Perché pensare Gaza? Ma come e cosa pensarne?

Pressenza - Monday, October 13, 2025

Ho tradotto l’intervista ad Etienne Balibar su Gaza, e, a margine, preso nota di alcuni spunti di riflessione. Li metto in fila e li offro ad una lettura estranea alla logica di schieramento o tifoseria calcistica prevalente oggi, anche a fronte di un movimento che per fortuna a questo non può essere ridotto. Dunque Balibar pensa a Gaza, come non farlo, e pensa Gaza, che è difficile. Oggi più che mai perché quando si parla di Gaza e di genocidio, un crimine che si dovrebbe potere intendere universalmente, riferendosi a Gaza, che è unica e non traducibile, si cade in una contraddizione “insopportabile”. 

Perché questo genocidio, nel suo nome proprio specifico, ha come responsabili le vittime di un altro genocidio, che ha un nome anch’esso: la Shoah. 

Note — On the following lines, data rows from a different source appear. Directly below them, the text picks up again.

import Mathlib.Analysis.Calculus.IteratedDeriv.Lemmas
import Mathlib.Analysis.SpecialFunctions.Complex.Circle
import Mathlib.Analysis.SpecialFunctions.ExpDeriv
import Literature.NumberTheory.Rogawski1990.ArchCentralLimitFunctionalSymmetry
import Literature.NumberTheory.Rogawski1990.ArchCentralLimitFunctionalOrbitalRays
import HarnessLib

/-!
# Compact-wall normal-line Leibniz readings for the archimedean central-limit functional

Rogawski, *Automorphic representations of unitary groups in three variables* (1990), §8.4 pp. 126–127
(Harish-Chandra's limit formula at the centre of `U(2,1)`, `∂(ϖ)[′Δ·Φ_f] → c·f(γ₀)`), read through the
*compact wall* `{z₀ = z₁}` of the diagonal torus `U(1)³` (the singular set of the compact root `e₀ − e₁`;
centraliser `U(2) × U(1)`).  By ★ `lambda8_eq_quarter_wall_jets` the letter's 8-ray functional is
`Λ₈[G](z) = ¼·(A²N − N³)G` with `N⃗ = (1,−1,0)` normal and `A⃗ = (1,1,−2)` tangent to the wall, so at a
wall point `k` (`k₀ = k₁`) everything is governed by the jets of `G = ρ′Δ·Φ` along the NORMAL RAY
`s ↦ k·e^{isN⃗} = (k₀e^{is}, k₀e^{−is}, k₂)`.  This file supplies those jets:

* §1 parity calculus on `ℝ → ℂ`: odd derivatives of an even germ and even derivatives of an odd germ
  vanish at `0`; the Leibniz readings `(DP)′(0) = D′(0)P(0)`, `(DP)″(0) = 0`,
  `(DP)‴(0) = D‴(0)P(0) + 3D′(0)P″(0)` for `D` odd and `P` even (Mathlib `iteratedDeriv_mul`);
* §2 the normal ray through a compact-wall point: the Weyl reflection `(0 1)` reverses it
  (`ray(s) ∘ (0 1) = ray(−s)`), hence `P(s) = Φ(ray s)` is EVEN for every `Φ` invariant under the compact
  Weyl reflection (`Φ(z ∘ (0 1)) = Φ z` — true for stable orbital integrals, the reflection being realised in
  `U(2) × U(1)`), and `D(s) = ρ′Δ(ray s)` is ODD (★ `rhoWeylDelta_comp_perm`: `ρ′Δ` is alternating);
* §3 the closed form `D(s) = (k₀/k₂)·((1 + w²)(e^{is} − e^{−is}) − w(e^{2is} − e^{−2is}))`, `w = k₂/k₀`, and
  its jets `D⁽ⁿ⁾(0) = (k₀/k₂)·((1 + w²)(iⁿ − (−i)ⁿ) − w((2i)ⁿ − (−2i)ⁿ))`; in particular
  `D′(0) = 2i·w̄·(1 − w)²` (at `w = e^{iε}`: `−8i·sin²(ε/2)`, the `ε²` that tames `Φ_{O_v} ~ ε⁻²`) and
  `D‴(0) = 2i·w̄·(8w − 1 − w²)`;
* §4 the wall readings of `NF`, `N²F`, `N³F` for `F = ρ′Δ·Φ` in the letter's verbatim token
  (`(fun z′ ↦ ρ′Δ(z′)·Φ(z′)) (k·e^{isN⃗})`, the shape produced by ★ `lambda8_eq_quarter_wall_jets`):
  `NF(k) = D′(0)·Φ(k)`, `N²F(k) = 0`, `N³F(k) = D‴(0)·Φ(k) + 3·D′(0)·N²Φ(k)`.
-/

namespace Literature.NumberTheory.Rogawski1990

open scoped BigOperators ContDiff Topology
open Complex

/-! ## §1 Parity calculus and the Leibniz readings on `ℝ → ℂ` -/

section Parity

/-- Odd-order derivatives of an even germ vanish at `0`. [cite: Rogawski1990, §8.4 p. 126] -/
theorem iteratedDeriv_eq_zero_of_even_fun {g : ℝ → ℂ} (hg : ∀ s, g (-s) = g s) {n : ℕ} (hn : Odd n) :
    iteratedDeriv n g 0 = 0 := by
  have h := iteratedDeriv_comp_neg n g 0
  have hfun : (fun x => g (-x)) = g := funext hg
  rw [hfun, neg_zero, hn.neg_one_pow, neg_one_smul] at h
  have h2 : (2 : ℂ) * iteratedDeriv n g 0 = 0 := by linear_combination h
  simpa using h2

/-- Even-order derivatives of an odd germ vanish at `0`. [cite: Rogawski1990, §8.4 p. 126] -/
theorem iteratedDeriv_eq_zero_of_odd_fun {f : ℝ → ℂ} (hf : ∀ s, f (-s) = -f s) {n : ℕ} (hn : Even n) :
    iteratedDeriv n f 0 = 0 := by
  have h := iteratedDeriv_comp_neg n f 0
  have hfun : (fun x => f (-x)) = fun x => -f x := funext hf
  rw [hfun, iteratedDeriv_fun_neg, neg_zero, hn.neg_one_pow, one_smul] at h
  have h2 : (2 : ℂ) * iteratedDeriv n f 0 = 0 := by linear_combination -h
  simpa using h2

Ebbene quel nome però non è uno tra altri, non è un nome Comune perché è diventato il simbolo di tutti i genocidi, insieme evento distruttivo e fondativo de “il nome ebraico” (Jean Claude Milner). Lo è diventato in settantacinque anni di storia, e ora quel nome proprio, proprio quel nome, appare compromesso, declassato a singolare senza universale. Che la vittima sia ora il carnefice, oltre a riproporre l’evento in una “disputa”, mai così come ora generalizzata, separa l’evento dal suo rassicurante valore di fondazione. Lo consuma, come se in un processo il giurato fosse screditato, bruciato, annientato. Il non volerlo “mai più” ripetere, come la sacrosanta avversione verso ogni forma di antisemitismo come verso ogni persecuzione etnica, religiosa o razziale, appaiono infondati. Questo naufragio a qualcuno pare coinvolgere in questi mesi anche altri universali e compromettere quello che a Balibar stava a cuore fin dai suoi primi scritti su universale e singolare. Nessuno è più al sicuro in quella contingenza radicale, quella ad esempio che lega non al 7 ottobre ma alla nascita stessa di Israele la persecuzione dei palestinesi.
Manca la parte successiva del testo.